[WHAT THE TASK ASKS] Begin with the line that holds "(X + 1) ^ k := by". Output it and all remaining lines of the material, verbatim, ending with the last.

[DATA SUPPLIED]
----------
/-- The image of the abstract theta sum `Θ_m(φ) = ∑_η ∑_{s mod p^m} φ([η γ^s / p^{m+e₀}])·(1+T)^s` under a
ring homomorphism `π : F[T] → R`, with the inner sum over representatives `k < p^m`. [folklore] -/
theorem map_thetaSum_eq {R : Type*} [CommRing R] (π : F[X] →+* R) (m : ℕ)
    [Fintype (rootsOfUnity (torsionOrder p) ℤ_[p])] :
    π (∑ w : rootsOfUnity (torsionOrder p) ℤ_[p], ∑ s : ZMod (p ^ (m)),
        C (φ (((PadicInt.toZModPow ((m) + cyclotomicExponent p) ((w : ℤ_[p]ˣ) : ℤ_[p]) *
              (cyclotomicGenerator p : ZMod (p ^ ((m) + cyclotomicExponent p))) ^ s.val).val : ℚ) /
          (p : ℚ) ^ ((m) + cyclotomicExponent p))) * (X + 1) ^ s.val) =
      ∑ w : rootsOfUnity (torsionOrder p) ℤ_[p], ∑ k ∈ Finset.range (p ^ m),
        π (C (φ
          (((PadicInt.toZModPow (m + cyclotomicExponent p) ((w : ℤ_[p]ˣ) : ℤ_[p]) *
              (cyclotomicGenerator p : ZMod (p ^ (m + cyclotomicExponent p))) ^ k).val : ℚ) /
            (p : ℚ) ^ (m + cyclotomicExponent p)))) * π (X + 1) ^ k := by
  classical
  haveI : NeZero (p ^ m) := ⟨pow_ne_zero _ (Fact.out : p.Prime).ne_zero⟩
  rw [map_sum]
  refine Finset.sum_congr rfl fun w _ ↦ ?_
  rw [map_sum, ← sum_univ_zmod_val' (p ^ m) (fun k ↦ π (C (φ
          (((PadicInt.toZModPow (m + cyclotomicExponent p) ((w : ℤ_[p]ˣ) : ℤ_[p]) *
              (cyclotomicGenerator p : ZMod (p ^ (m + cyclotomicExponent p))) ^ k).val : ℚ) /
            (p : ℚ) ^ (m + cyclotomicExponent p)))) * π (X + 1) ^ k)]
  refine Finset.sum_congr rfl fun s _ ↦ ?_
  rw [map_mul, map_pow]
----------
[FINISHED EXERCISE]
            (p : ℚ) ^ (m + cyclotomicExponent p)))) * π (X + 1) ^ k := by
  classical
  haveI : NeZero (p ^ m) := ⟨pow_ne_zero _ (Fact.out : p.Prime).ne_zero⟩
  rw [map_sum]
  refine Finset.sum_congr rfl fun w _ ↦ ?_
  rw [map_sum, ← sum_univ_zmod_val' (p ^ m) (fun k ↦ π (C (φ
          (((PadicInt.toZModPow (m + cyclotomicExponent p) ((w : ℤ_[p]ˣ) : ℤ_[p]) *
              (cyclotomicGenerator p : ZMod (p ^ (m + cyclotomicExponent p))) ^ k).val : ℚ) /
            (p : ℚ) ^ (m + cyclotomicExponent p)))) * π (X + 1) ^ k)]
  refine Finset.sum_congr rfl fun s _ ↦ ?_
  rw [map_mul, map_pow]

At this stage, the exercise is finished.